In the Holocaust section, there's no such comparison and cataloguing of other genocides committed by and against other groups. The Holocaust stands on its own, as it should. In fact, the only reference to past times and other peoples is to describe the root of anti-Semitism.Huh.

In fact, the Holocaust is described exactly as it was: systematic state-sponsored persecution and murder of European Jews by Nazi Germany and its collaborators. But the only time the word systematic occurs in reference to Black history is to describe African slave traders. Huh.

So, even though the slave trade, slavery, racial apartheid were systemic, systematic, institutionalized, the word is only used to describe African slave traders, which is actually inaccurate. The word racism occurs just twice, once in the Holocaust section, one in AA. Compare.

U.S. racism is not treated a systematic, and only apparently abridging on "individual freedoms" even though the racism was codified to deprive rights, life, liberties, due process, access to public goods, access to ballot, from an entire race.
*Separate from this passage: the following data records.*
import Mathlib
import HarnessLib
import Summits.CriticalPhenomena.Statement
import Literature.Probability.RandomPlanarGeometry.RestrictionHulls
import Summits.CriticalPhenomena.SAWScalingLimit.Theorems.SAWLoopFugacityFlowSimpleSubseqLimitsPastFuturePinned

/-!
# Scratch (lead c5): the crux's residual `PastFutureAvoidance` ALONE, in ROUTE-FILE vocabulary

Elaboration check that first-entrance slit avoidance (`FarPast.Line.PastFutureAvoidance`, Theorems file
`…SimpleSubseqLimitsFarReturnLine.lean`, p133186) — the statement the planner may paste IN PLACE OF the
crux `SimpleSubseqLimits` in every route that also carries `AvoidanceLimit` and `EventualTight`
(`RouteResidual.stub_routeResidual : EventualTight → AvoidanceLimit → (SimpleSubseqLimits ↔ PastFutureAvoidance)`,
p138437; `RouteResidual.sawScalingLimit_of_three_inputs : AvoidanceLimit → PastFutureAvoidance → EventualTight →
SAWScalingLimit`) — written with FULLY QUALIFIED Literature names, elaborates in the import/open context of
the route file `Theses/SAWLoopFugacityFlow.lean` (same four imports and `open` lines; the fifth import only
serves the `Iff.rfl` comparison and the example below). It is the first conjunct of c4's
`Lines/slit_avoidance_route_vocab.lean`. Not for landing.
-/

open scoped BigOperators Topology Manifold Classical MeasureTheory ProbabilityTheory Matrix InnerProductSpace ComplexConjugate ContinuousMap
open Filter Set Function TopologicalSpace MeasureTheory

/-- The item text (paste as the signature of the restated / promoted item). -/
def SAWFirstEntranceSlitAvoidance : Prop :=
  ∀ (D : Literature.Probability.RandomPlanarGeometry.DobrushinDomain) (a b : ℝ → Literature.Probability.LatticeModels.Site 2), Literature.Probability.RandomPlanarGeometry.SAW.IsEndpointApprox D a b → ∀ (q : ℂ) (r θ : ℝ), 0 < r → 0 < θ → ∃ ε r' : ℝ, 0 < ε ∧ r < r' ∧ r' ≤ 5 * r ∧ ∀ᶠ δ in nhdsWithin 0 (Set.Ioi 0), Literature.Probability.RandomPlanarGeometry.SAW.law D.carrier δ (a δ) (b δ) {γ | ∃ v τ t' : unitInterval, v < τ ∧ τ ≤ t' ∧ (⟨γ.walk.toCurve (Literature.Probability.LatticeModels.meshPoint δ)⟩ : Literature.Probability.RandomPlanarGeometry.Curve ℂ) τ ∈ Metric.closedBall q r' ∧ (∀ u : unitInterval, u < τ → (⟨γ.walk.toCurve (Literature.Probability.LatticeModels.meshPoint δ)⟩ : Literature.Probability.RandomPlanarGeometry.Curve ℂ) u ∉ Metric.closedBall q r') ∧ (∀ u : unitInterval, u ≤ v → 5 * r < dist ((⟨γ.walk.toCurve (Literature.Probability.LatticeModels.meshPoint δ)⟩ : Literature.Probability.RandomPlanarGeometry.Curve ℂ) u) q) ∧ dist ((⟨γ.walk.toCurve (Literature.Probability.LatticeModels.meshPoint δ)⟩ : Literature.Probability.RandomPlanarGeometry.Curve ℂ) t') ((⟨γ.walk.toCurve (Literature.Probability.LatticeModels.meshPoint δ)⟩ : Literature.Probability.RandomPlanarGeometry.Curve ℂ) v) < ε} ≤ ENNReal.ofReal θ

-- the item text IS `PastFutureAvoidance` (definitional)
example : SAWFirstEntranceSlitAvoidance ↔
    Summit.CriticalPhenomena.SAWScalingLimit.Theorems.SimpleSubseqLimits.FarPast.Line.PastFutureAvoidance :=
  Iff.rfl

-- glue survives the restatement: the crux from the item + the A-side crux, no tightness, is
-- `Summit.CriticalPhenomena.SAWScalingLimit.Theorems.SimpleSubseqLimits.FarPast.RouteResidual.line_pastFuture_avoidanceLimit`
-- (p138437; and `…RouteResidual.sawScalingLimit_of_three_inputs : AvoidanceLimit → item → EventualTight → SAWScalingLimit`,
-- p138587) — not imported here only to keep this scratch checkable before the farm builds that module.

-- … and the item from the crux under tightness (nothing is lost)
example (hT : Summit.CriticalPhenomena.SAWScalingLimit.Theses.SAWLoopFugacityFlow.EventualTight)
    (hS : Summit.CriticalPhenomena.SAWScalingLimit.Theses.SAWLoopFugacityFlow.SimpleSubseqLimits) :
    SAWFirstEntranceSlitAvoidance :=
  Summit.CriticalPhenomena.SAWScalingLimit.Theorems.SimpleSubseqLimits.FarPast.Pinned.pastFutureAvoidance_of_crux
    hT hS
import Summits.KontsevichZagierPeriods.KontsevichZagierPeriods.Theorems.RootDecompRationalCubeDichotomyArctanFibreP3

/-!
# Arctan-fibre calculus for `RationalCubePiKernelSingle` (route `RootDecompRationalCubeDichotomy`, crux stmt-KontsevichZagierPeriods-26322) at `m = 2` · part 4/9

Cell `decomp-kz`, lens 2 (decomp-kz-lens-2 g7): the GENERIC (arctan-fibre) side of the first open rung `m = 2` of
`RationalCubePiKernelSingle` decided INSIDE the Kontsevich–Zagier calculus with `N = 0`, by rules 1+2 only: fibred Möbius
charts `x ↦ x(q+r)/(q+rx)` (`MoebiusData.rel`), the TANGENT-ADDITION chart `x ↦ x(1−p)/(1−px²)` = the group law of
`tan` as a move (`TanData.tan_add`), Serret's base involution `y ↦ (1−y)/(1+y)` (`rel_serret`), one moving-centre
dissection with null surgery (§8), odd-symmetry vanishing (§7b).  Decided census classes: `π·log 2` (`pilog2_rel`,
census pair #33), Catalan (`catalan_rel`, #32), dilogarithm classes `dilogA_rel` (#28), `dilogB_rel` (#30),
`dilogC_rel` (#24), seven moment relations; §9 the LITERAL binder instances of `RationalCubePiKernelSingle` at
`m = 2`, `N = 0` (the route decl is not referenced by name, so these modules do not import the route file);
§10 six UNIFORM CLASSES `single_classSwap/Reflect/Halve/Moebius/Serret/TanAdd`.

Source: `HOME/decomp-kz-lens-2/g7/ArctanFibreCalculus.lean` sha256 964497cf335d1c59 (2144 l; critic decomp-kz-crit-1 g2
CLEARED 2026-08-30T09:13:02Z incl. transcription numerics, std axioms), split into 9 modules by the landing seat
decomp-kz-census-1 g7 (contexts re-opened per part; generic docstrings added where the source had none).
No `sorry`; standard axioms.  References: [cite: KontsevichZagier2001, §1.2]; J.-A. Serret (1844).
-/

noncomputable section
import Summits.Ventures.PackingBounds.ThreePointCert.K13d14pAggG1
import Summits.Ventures.PackingBounds.ThreePointCert.K13d14pAggG2
import Summits.Ventures.PackingBounds.ThreePointCert.K13d14pAggG3
import Summits.Ventures.PackingBounds.ThreePointCert.K13d14pAggP
import Summits.Ventures.PackingBounds.ThreePointCert.CheckKSP

/-!
# κ(13) ≤ 2069: kernel validation (Kronecker substitution) of Gram blocks/parts R1.anti.g2, R1.anti.g3 (19900 factor entries; part 6 of 9)

Framing: lottery ticket; floor = certified bounds/negative ranges. Venture `PackingBounds` (cell
`pub-packcert`), three-point SDP family, kissing column. Integer data / kernel checks of a feasible point of the
Bachoc–Vallentin semidefinite program (n = 13, s = 1/2, three-point matrix degree 14, two-point (Gegenbauer) part to
degree L = 28, Bachoc–Vallentin multiplier set = cell mode sym2; exact rational certificate `sdp-n13-d14-s1-2-sym2-a28-hyb8dd-j155390.json`
(sha256 f3bd2120ef6b3f7462b1c9710407160f3cb5333468dd4a4a85b403a137826c8c) of the sdp seat's hybrid pipeline, verified by the cell's two exact verifiers), converted by
`cert2lean_g9.py` (lp gen 9; S = 74) into the units of the kernel checker `ThreePointCert.Check` + `CheckSym2` with the
record degree field set to L = 28 (the checker's degree enters only the unit `W = 2^d·d!` and the side conditions, so a
(d, L) certificate is a `Cert3` of degree L); symmetry-adapted PARTS (S₃/S₂ isotypic bases of short polynomials) with coarse factor COLUMNS, validated by
Kronecker substitution `ThreePointCert.CheckKSP` (`sosCheckKSParts`: the claimed expansion and `Σ_parts Σ_k col_k²` compared at `(2^w, 2^{wD}, 2^{wD²})`); three-point part by `CheckFKS`;
split check of (ii') `ThreePointCert.CheckSym2Split`. Emitter `emitlean_ks3.py` (lp gen 10; expansions `4^k • Σ_parts pᵀ(L′L′ᵀ)p` lifted by `SoundNN.boxNonneg_smul`). Generated file: plain lists of integers / monomials.
-/

namespace Summit.Ventures.PackingBounds.ThreePointCert.K13d14p

open Literature.Geometry.DiscreteGeometry Literature.Geometry.DiscreteGeometry.PolyCert PolyCert.SPoly

set_option maxRecDepth 100000 in
set_option maxHeartbeats 0 in
/-- Block `R1`, part `anti`, column group 2 (columns 53–125, 11899 factor entries): its expansion IS `Σ_(k in group) col_k²` — Kronecker-substitution check at `(2^197, 2^(197·27), …)`. -/
theorem vR1pantig2 : sosCheckKSParts 197 27 1 [K13d14p.partR1antig2] K13d14p.eR1pantig2 = true := by
  decide +kernel

set_option maxRecDepth 100000 in
set_option maxHeartbeats 0 in
/-- Block `R1`, part `anti`, column group 3 (columns 126–251, 8001 factor entries): its expansion IS `Σ_(k in group) col_k²` — Kronecker-substitution check at `(2^196, 2^(196·27), …)`. -/
theorem vR1pantig3 : sosCheckKSParts 196 27 1 [K13d14p.partR1antig3] K13d14p.eR1pantig3 = true := by
  decide +kernel

end Summit.Ventures.PackingBounds.ThreePointCert.K13d14p
import Summits.AnomalousDissipation.AnomalousDissipation.Theorems.WindLineWindLineReachesCalm
import Summits.AnomalousDissipation.AnomalousDissipation.Theorems.WindLineWindLineFeedsTarget
import Summits.AnomalousDissipation.AnomalousDissipation.Theorems.WindLineWindyShoreUniform

/-!
# Crux `CyclicWindLineLoud` (stmt-AnomalousDissipation-11415), line `birth`/registered — the a-priori (ν-DEPENDENT) core of
# stub `stub_boundedCalmStateFromShore`: a calm state in the far-shore component with energy `≤ 3/(4π²ν)²`

Helper file (`--supports stmt-AnomalousDissipation-11415`; it does NOT prove the registered stub, whose content is the
ν-UNIFORM energy cap — the open reachability/energy bet of the line). Record of the stub-worker's audit of the stub
(lead wave 1, 2026-08-17; outcome `stub-blocked: none`), kept because it documents exactly where the stub's content lies:

1. Junk / degenerate readings of the registered signature — none found:
   * `galerkinSubspace S = {IsRealCoeff ∧ IsSolenoidalCoeff}` does NOT kill the mean mode; the wind clause
     `c 0 = s • !₂[1, √2, √3]` is compatible with reality (`conjVec` fixes the real vector), and
     `galerkinRHS S ν ĝ c 0 = 0` identically on the phase space (`galerkinRHS_apply_zero`: no Stokes damping,
     `Π₀ = id`, no mean output of the convection symbol, `ĝ 0 = 0`) — momentum is free, `V` imposes no
     equation at `k = 0`.
   * `0 ∈ freqBall N` for every `N` (`zero_mem_freqBall`), so the wind clause pins `a 0`; `0 ∉ V` for `N ≥ 1`
     (`galerkinRHS S ν ĝ 0 = Π ĝ = ĝ ≠ 0` on the first shell).
   * `N = 0`: `freqBall 0 = {0}`, `V = ℝ·e`, the matrix holds with `E = 0`; `N = 1`: `freqBall 1 = {0, ±eᵢ}`, no
     triad inside, the calm slice of `V` is the single Stokes point `ĝ/(4π²ν)` of energy `3/(32π⁴ν²) → ∞`;
     both absorbed by `∀ᶠ N`. For `N ≥ 2` the calm equations are genuinely quadratic.
   * `V` contains states of EVERY wind at every `(ν > 0, N)` (Browder continuum projects onto `[-Λ, Λ]`), so
     `∃ a ∈ V, wind a ≥ s₁` is never vacuous/false; for `s₁` beyond the large-wind uniqueness threshold
     `s_u(ν, N)` (`eq_of_galerkinRHS_eq_of_wind_ge` + a-priori wake bound) `a` is forced onto the far-shore arc,
     whose component is THE wind-line — no loophole in the choice of `a`.
   * lower bound: a calm steady state has energy `≥ (1/2 - 4π²ν√E)/(2π) ≈ 0.08` (first-shell balance), upper
     a-priori bound `≤ 3/(32π⁴ν²)`; neither decides `∃ E ∀ ν`.
2. Honest proof route (PROVED below, 0 sorries): Browder continuation over the wind slab `[0, max s₁ 0]`
   gives, at EVERY `ν > 0` and EVERY `N`, a state `a ∈ V` of wind `≥ s₁` and a calm `c` in
   `connectedComponentIn V a` with `Σ‖c_k‖² ≤ (Σ_{k∈S}‖ĝ_k‖²)/(4π²ν)² ≤ 3/(16π⁴ν²)`
   (`exists_calm_in_component_of_wind_ge`, general `d`, `S`, `e`, no non-resonance / uniqueness needed;
   `calmStateFromShore_apriori`, the stub's matrix verbatim with `∀ ν ∀ N` and `E(ν) = 3/(4π²ν)²`).
   The registered stub is this statement with the quantifier order `∃ E ν₀ ∀ ν < ν₀` — it needs
   `sup_ν E(ν) < ∞` for SOME calm state of the far-shore component, and the only energy information in the
   tree/Literature on zeros of `galerkinRHS` is the energy identity (Temam 1979 (1.30)), which is sharp at
   `N = 1` (`E = 3/(32π⁴ν²)`). Where it dies: no ν-independent Lyapunov/coercivity functional for the calm
   Galerkin field is known; the inviscid (`ν = 0`) shore family has no a-priori bound at all (card K2,
   `Theses.WindLine.InviscidWindyShore`, open), so the continuum cannot be run at `ν = 0` either.
3. Disproof route: would need, for every `E`, at arbitrarily small `ν` and infinitely many `N`, that EVERY calm
   state on the wind-line has energy `> E` — requires control of the wind-line of the `N`-mode truncation at
   small `ν`; nothing in the tree (6 negatives of the summit: none on steady Galerkin states) or in print
   (Nagata1990 / Waleffe2003 / OkamotoShoji1993 are numerical continuations) gives it. Kit j001712 (K² = 6)
   saw 46 / 89 bounded calm crossings (⟨|U|²⟩ ≤ 34 / 60) at ν = 10⁻² / 10⁻³ — evidence for TRUE at one
   under-resolved N, no trend in N.
4. No existing named tree/Literature fact implies the stub (searched `lean search windLine|calm|boundedCalm`,
   `lean find steady|windy|Browder`: 0 relevant hits outside this crux; `Theses.WindLine.{WindLineAvoidsLaminar,
   InviscidWindyShore, CyclicWindLineLoud}` are open and none gives an energy cap on a calm crossing).
   playbook: none fit (pattern reused: the tree's own `windLine_reaches_calm` Browder transport).

Nothing in this file restates the stub under its registered name; the theorems below are the provable
ν-DEPENDENT core (a-priori lemmas; they are NOT the stub). Sources: F. E. Browder (1960) / Solan–Solan (2023)
(tree `BrowderContinuation`, via `exists_isConnected_zeros_of_bilin_coercive`); R. Temam, *Navier–Stokes Equations*
(1979), Ch. II (1.29)–(1.30) (energy identity and a-priori bound); Bessel's inequality for the cyclic force.
-/

-- `Summit.<Summit>.<Problem>` is the tree's mandated summit-side namespace (CONVENTIONS §2); for this
-- single-conjunct summit the two coincide, so the duplicate is deliberate.
set_option linter.dupNamespace false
The description of racism in the Holocaust section sounds like America, but no such paragraph exists in the African American history section, even as Nazi's looked to America's race laws for inspiration.

There's this section much discussed section on enslaved people (who worked on slave labor camps in the U.S.) gaining beneficial skills. Shockingly, no similar paragraph about Jewish people gaining skills in concentration camps.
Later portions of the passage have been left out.